- _MATERIAL SHOWN_

▬▬▬▬▬▬

import Summits.RiemannHypothesis.RiemannHypothesis.Theorems.NymanBeurlingNbThesis
import Summits.RiemannHypothesis.RiemannHypothesis.Theorems.Splittings.NbPlateauLockComplex
import Summits.RiemannHypothesis.RiemannHypothesis.Theorems.Splittings.NbSparsity
import Literature.NumberTheory.LFunctions.NymanBeurlingProofs
import HarnessLib

/-!
# Height windows of the Báez-Duarte distance (NB-NEG, census axis V41 «t-WINDOWS») — cell `rh-split`;
# raw quantified forms, ZERO defs; typed by rh-split-nb-neg g16

Family nb (Nyman–Beurling / Báez-Duarte), lens NEG, card
`run/shared/lean/pub/rh-split/cards/SPLIT-nb-neg.md` §22 (gen 16).  `E_NB = Theses.NymanBeurling.NbThesis`
(`∀ ε > 0, ∃ N a, I(N,a) < ε`, `I(N,a) = ∫⁻ ‖1 - ζ(1/2+it)·Σ_{k<N} a_k (k+1)^{-(1/2+it)}‖² dt/(1/4+t²)`),
kernel `Theorems.nbThesis_iff_riemannHypothesis`.  The WINDOWED distance restricts the `t`-integral to a
set `E ⊆ ℝ`: `W(E) : ∀ ε > 0, ∃ N a, ∫⁻_{t ∈ E} ‖1 - ζ(1/2+it)·A_a(1/2+it)‖² dt/(1/4+t²) < ε`.

* §W.1 (bookkeeping, kernel).  `W(univ) ↔ NbThesis ↔ RH` (`nbWindow_univ_iff`, `nbWindow_univ_iff_rh`);
  `W` is antitone in the window (`nbWindow_mono`); `RH → W(E)` for every `E` (`nbWindow_of_rh`).
* §W.2 (the LOW WINDOW IS A THEOREM, RH-free, zero-free, numerics-free).  For every base `b ≥ 2` and every
  height `T ≥ 0` with `T·log b < π/2`, the distance restricted to `|t| ≤ T` tends to `0` along Dirichlet
  polynomials supported on the powers of `b` ALONE (`nbWindow_Icc`; `nbWindow_Icc_two`: `b = 2`, `T = 2`).
  Mechanism (`exists_polynomial_near`): on `[-T,T]` the character `t ↦ b^{-it}` ranges in an arc of
  half-angle `T log b < π/2`, where `1/z = z̄` is a uniform limit of polynomials in `z`
  (`‖z̄ - cos θ₀·Σ_{j<n}(1 - cos θ₀·z)^j‖ = ‖1 - cos θ₀·z‖^n ≤ (sin θ₀)^n`, `norm_conj_sub_geom`,
  `norm_one_sub_cos_mul_exp_le`), so the (non-self-adjoint) polynomial algebra in `b^{-it}` has the same
  closure as the star algebra, which is all of `C([-T,T], ℂ)` by Stone–Weierstrass; the target is the
  Tikhonov regularisation `ζ̄/(|ζ|²+η)` of `1/ζ` (`window_tikhonov`, dominated convergence off the null set
  of ordinates of zeros, `Literature…ae_riemannZeta_half_ne_zero`).  CONTRAST (kernel, zero-free): on
  the FULL line the distance along supports `{2^j}` is bounded below (`nb_fullLine_powersOfTwo_floor`, from
  the landed Möbius lock `NbPlateauLock.nbMoebiusLockFree` and the sparsity floor `NbSparsity.nbSparse_floor`).
* §W.3 (polarisation, logic).  Since the low conjunct is a theorem and `RH → B` for every window conjunct
  `B`, a height splitting `W([-T,T]) ∧ B ⟹ RH` holds iff `B ↔ RH` (`nbWindow_split_iff`,
  `nbWindow_split_compl_iff`): the low window is DECORATION, the complement window is summit-strength or
  the scheme is not a splitting.  (The unconditional status of `W({|t| > T})` alone is not decided here.)

Every statement spells `_root_.RiemannHypothesis`.  No definitions.

HONEST LABEL: «SPLITTING SEARCH over kernel-typed RH-EQUIVALENCES; a splitting A ∧ B ⟹ RH is CONDITIONAL
bookkeeping unless A and B are both proved; nothing here bears on the truth of RH.»
-/

noncomputable section

-- D-0017: `Summit.<S>.<S>.…` is the designed namespace of a single-problem summit.
set_option linter.dupNamespace false

open Complex MeasureTheory Set Filter Topology
open scoped Real ENNReal Polynomial

namespace Summit.RiemannHypothesis.RiemannHypothesis.Theorems.Splittings.NbWindows

open Summit.RiemannHypothesis.RiemannHypothesis.Theses.NymanBeurling
open Summit.RiemannHypothesis.RiemannHypothesis.Theorems
open Literature.NumberTheory.LFunctions.BaezDuarteOnlyIf

/-! ## §W.0 — two elementary estimates on the unit circle -/

/-- Geometric-series identity on the unit circle: for `‖w‖ = 1`,
`‖w̄ - c·Σ_{j<n} (1 - c w)^j‖ = ‖1 - c w‖^n` (because `w · c·Σ_{j<n}(1-cw)^j = 1 - (1-cw)^n` and `w̄ w = 1`).
[folklore] -/
theorem norm_conj_sub_geom (w c : ℂ) (n : ℕ) (hw : ‖w‖ = 1) :
    ‖(starRingEnd ℂ) w - c * ∑ j ∈ Finset.range n, (1 - c * w) ^ j‖ = ‖1 - c * w‖ ^ n := by
  have h1 : (starRingEnd ℂ) w * w = 1 := by
    rw [mul_comm, Complex.mul_conj, Complex.normSq_eq_norm_sq, hw]; norm_num
  have h3 := geom_sum_mul (1 - c * w) n
  have h4 : (starRingEnd ℂ) w - c * ∑ j ∈ Finset.range n, (1 - c * w) ^ j =
      (starRingEnd ℂ) w * (1 - w * (c * ∑ j ∈ Finset.range n, (1 - c * w) ^ j)) := by
    rw [mul_sub, mul_one, ← mul_assoc ((starRingEnd ℂ) w) w, h1, one_mul]
  have h2 : (starRingEnd ℂ) w - c * ∑ j ∈ Finset.range n, (1 - c * w) ^ j =
      (starRingEnd ℂ) w * (1 - c * w) ^ n := by
    rw [h4]
    congr 1
    linear_combination h3
  rw [h2, norm_mul, norm_pow, Complex.norm_conj, hw, one_mul]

▬▬▬▬▬▬

- _PROBLEM DESCRIPTION_
Whenever the string "algebra" shows up in a line of the entries, copy that line.

- _COMPLETED TASK_
  `norm_one_sub_cos_mul_exp_le`), so the (non-self-adjoint) polynomial algebra in `b^{-it}` has the same
  closure as the star algebra, which is all of `C([-T,T], ℂ)` by Stone–Weierstrass; the target is the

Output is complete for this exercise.